Whole Foods Markets isn’t the only tenant that
Howard Hughes
has been
trying to entice into the former
Rouse Company headquarters building.
Not long after
John DeWolf showed up on the scene, his team focused on the
Columbia Association as a logical prospect. They were already a tenant of the
company in the
Teachers
Building next door and their lease was
coming to an end soon.
It seemed like a nice fit on paper. In addition to more room for the association’s
offices and board room, they would conceivably take over the operation of the
Spear Center
too. A
Town Center fitness facility was even envisioned
for the ground floor.
CA had other ideas. They’ve decided that it is time to be
owners of their own
Town
Center offices instead of
continuing as renters. The problem is that there are few if any
good opportunities
to own or build in
Town
Center. Most of the prime
land for development in the core is owned by either
General Growth Properties or
Howard Hughes and neither of them is selling. In fact, Howard Hughes could conceivably
be considered a buyer if the
right opportunity presented itself, perhaps the
same opportunity that CA is looking for.
As CA headed off in a different direction, Howard Hughes
moved on. They still liked the idea of a fitness club in the lakefront
building. It would
serve the residents of the 800 plus new
housing units they are developing
around the Mall. If CA wasn’t interested, perhaps LA Fitness, Lifetime or some
other national chain could be convinced to come there.
Is that a missed opportunity for CA?
At least one current CA board
member seems to think so. In
this post today on
HoCo Rising, Tom Coale suggests
that
Columbia
is on the “precipice of big change” centered around this development opportunity.

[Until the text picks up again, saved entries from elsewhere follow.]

/-! ## Abel's identity for equation (2.1) -/

/-- **Abel's identity for (2.1).** With `W(x) = ₂F₁(a,b;2b;4x/(1+x)²)`, `W₂(x) = (1+x)^{2a}₂F₁(a,a−b+½;b+½;x²)` and the
weight `ω(x) = x^{2b}(1−x)^{1+2a−2b}(1+x)^{1−2a−2b}` (whose logarithmic derivative
`2b/x − (1+2a−2b)/(1−x) + (1−2a−2b)/(1+x)` is the ratio of the `w'`- to the `w''`-coefficient of (2.1)),
`Z := ω·(W·W₂' − W'·W₂)` has zero derivative on `(0,1)` (`b > 0`). [cite: SwathiRathieParis2014, §2 eq. (2.1)] -/
theorem hasDerivAt_gaussQuadratic_wronskian {a b : ℝ} (hb : 0 < b) {x : ℝ} (hx : x ∈ Ioo (0 : ℝ) 1) :
    HasDerivAt (fun r : ℝ => r ^ (2 * b) * (1 - r) ^ (1 + 2 * a - 2 * b) * (1 + r) ^ (1 - 2 * a - 2 * b) *
      (ordinaryHypergeometric a b (2 * b) (4 * r / (1 + r) ^ 2) *
          deriv (fun r : ℝ => (1 + r) ^ (2 * a) * ordinaryHypergeometric a (a - b + 1 / 2) (b + 1 / 2) (r ^ 2)) r -
        deriv (fun r : ℝ => ordinaryHypergeometric a b (2 * b) (4 * r / (1 + r) ^ 2)) r *
          ((1 + r) ^ (2 * a) * ordinaryHypergeometric a (a - b + 1 / 2) (b + 1 / 2) (r ^ 2)))) 0 x := by
  set Yf : ℝ → ℝ := fun r => ordinaryHypergeometric a b (2 * b) (4 * r / (1 + r) ^ 2) with hYf
  set Vf : ℝ → ℝ := fun r => (1 + r) ^ (2 * a) * ordinaryHypergeometric a (a - b + 1 / 2) (b + 1 / 2) (r ^ 2)
    with hVf
  have hx0 : 0 < x := hx.1
  have h1 : (0 : ℝ) < 1 + x := by linarith
  have h2 : (0 : ℝ) < 1 - x := by linarith [hx.2]
  have hd : x * (1 - x) * (1 + x) ^ 2 ≠ 0 := by positivity
  obtain ⟨hY, hY'⟩ := gaussQuadraticLeft_deriv_data a b hx
  obtain ⟨hV, hV'⟩ := gaussQuadraticRight_deriv_data a b hx
  have hYd : HasDerivAt Yf (deriv Yf x) x := hY.differentiableAt.hasDerivAt
  have hY'd : HasDerivAt (deriv Yf) (deriv (deriv Yf) x) x := hY'.differentiableAt.hasDerivAt
  have hVd : HasDerivAt Vf (deriv Vf x) x := hV.differentiableAt.hasDerivAt
  have hV'd : HasDerivAt (deriv Vf) (deriv (deriv Vf) x) x := hV'.differentiableAt.hasDerivAt
  have hodeY := gaussQuadraticLeft_ode (a := a) hb hx
  have hodeV := gaussQuadraticRight_ode (a := a) hb hx
  have eY : deriv (deriv Yf) x = (4 * (1 - x) * a * b * Yf x -
      2 * (1 + x) * (b - 2 * a * x + (b - 1) * x ^ 2) * deriv Yf x) / (x * (1 - x) * (1 + x) ^ 2) := by
    rw [eq_div_iff hd]; simp only [hYf]; linarith [hodeY]
  have eV : deriv (deriv Vf) x = (4 * (1 - x) * a * b * Vf x -
      2 * (1 + x) * (b - 2 * a * x + (b - 1) * x ^ 2) * deriv Vf x) / (x * (1 - x) * (1 + x) ^ 2) := by
    rw [eq_div_iff hd]; simp only [hVf]; linarith [hodeV]
  -- the weight and its derivative
  have hA : HasDerivAt (fun r : ℝ => r ^ (2 * b)) (2 * b * x ^ (2 * b - 1)) x :=
    Real.hasDerivAt_rpow_const (Or.inl hx0.ne')
  have hB : HasDerivAt (fun r : ℝ => (1 - r) ^ (1 + 2 * a - 2 * b))
      ((1 + 2 * a - 2 * b) * (1 - x) ^ (1 + 2 * a - 2 * b - 1) * (-1)) x := by
    have h := (Real.hasDerivAt_rpow_const (x := 1 - x) (p := 1 + 2 * a - 2 * b) (Or.inl h2.ne')).comp x
      ((hasDerivAt_id' x).const_sub 1)
    exact h.congr_of_eventuallyEq (Eventually.of_forall fun r => rfl)
  have hC : HasDerivAt (fun r : ℝ => (1 + r) ^ (1 - 2 * a - 2 * b))
      ((1 - 2 * a - 2 * b) * (1 + x) ^ (1 - 2 * a - 2 * b - 1)) x := by
    have h := (Real.hasDerivAt_rpow_const (x := 1 + x) (p := 1 - 2 * a - 2 * b) (Or.inl h1.ne')).comp x
      ((hasDerivAt_id' x).const_add 1)
    exact (h.congr_of_eventuallyEq (Eventually.of_forall fun r => rfl)).congr_deriv (mul_one _)
  have hw := (hA.mul hB).mul hC
  have hW := (hYd.mul hV'd).sub (hY'd.mul hVd)
  have hZ := hw.mul hW
  refine (hZ.congr_of_eventuallyEq (Eventually.of_forall fun r => by
    simp only [Pi.mul_apply, Pi.sub_apply, hYf, hVf])).congr_deriv ?_
  have hrA : x ^ (2 * b - 1) = x ^ (2 * b) / x := Real.rpow_sub_one hx0.ne' _
  have hrB : (1 - x) ^ (1 + 2 * a - 2 * b - 1) = (1 - x) ^ (1 + 2 * a - 2 * b) / (1 - x) :=
    Real.rpow_sub_one h2.ne' _
  have hrC : (1 + x) ^ (1 - 2 * a - 2 * b - 1) = (1 + x) ^ (1 - 2 * a - 2 * b) / (1 + x) :=
    Real.rpow_sub_one h1.ne' _
  simp only [Pi.mul_apply, Pi.sub_apply]
  rw [hrA, hrB, hrC, eY, eV]
  have h1' : (1 : ℝ) + x ≠ 0 := h1.ne'
  have h2' : (1 : ℝ) - x ≠ 0 := h2.ne'
  field_simp
  ring

end Literature.Analysis.SpecialFunctions.Hypergeometric

end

“If Howard Hughes finds a financially beneficial long-term
agreement with Bally's, Lifetime Fitness, or Gold's Gym, the Columbia
Association is in serious trouble. That's not intended to simplify this
$60 million organization into a gym membership, but CA holds a privileged
position in Columbia,
mostly unencumbered by any significant competition. This allows for
programs like the low-income discount and capital improvements that are not
predicted to turn a positive return. I often wonder how much the dynamic
would change if we lost that privileged position.”
I can understand CA wanting to own their headquarters. At
the same time, the availability of this iconic
Columbia building at the same time the
association is in the market is incredibly fortuitous and
an opportunity that
should not be so easily dismissed.
It would be good for Howard Hughes too. If the Columbia
Association is up to challenge it could be a powerful marketing angle in luring
prospective residents and businesses to
Columbia’s
“
downtown.”
As far as I know, it may already be too late. I hope not.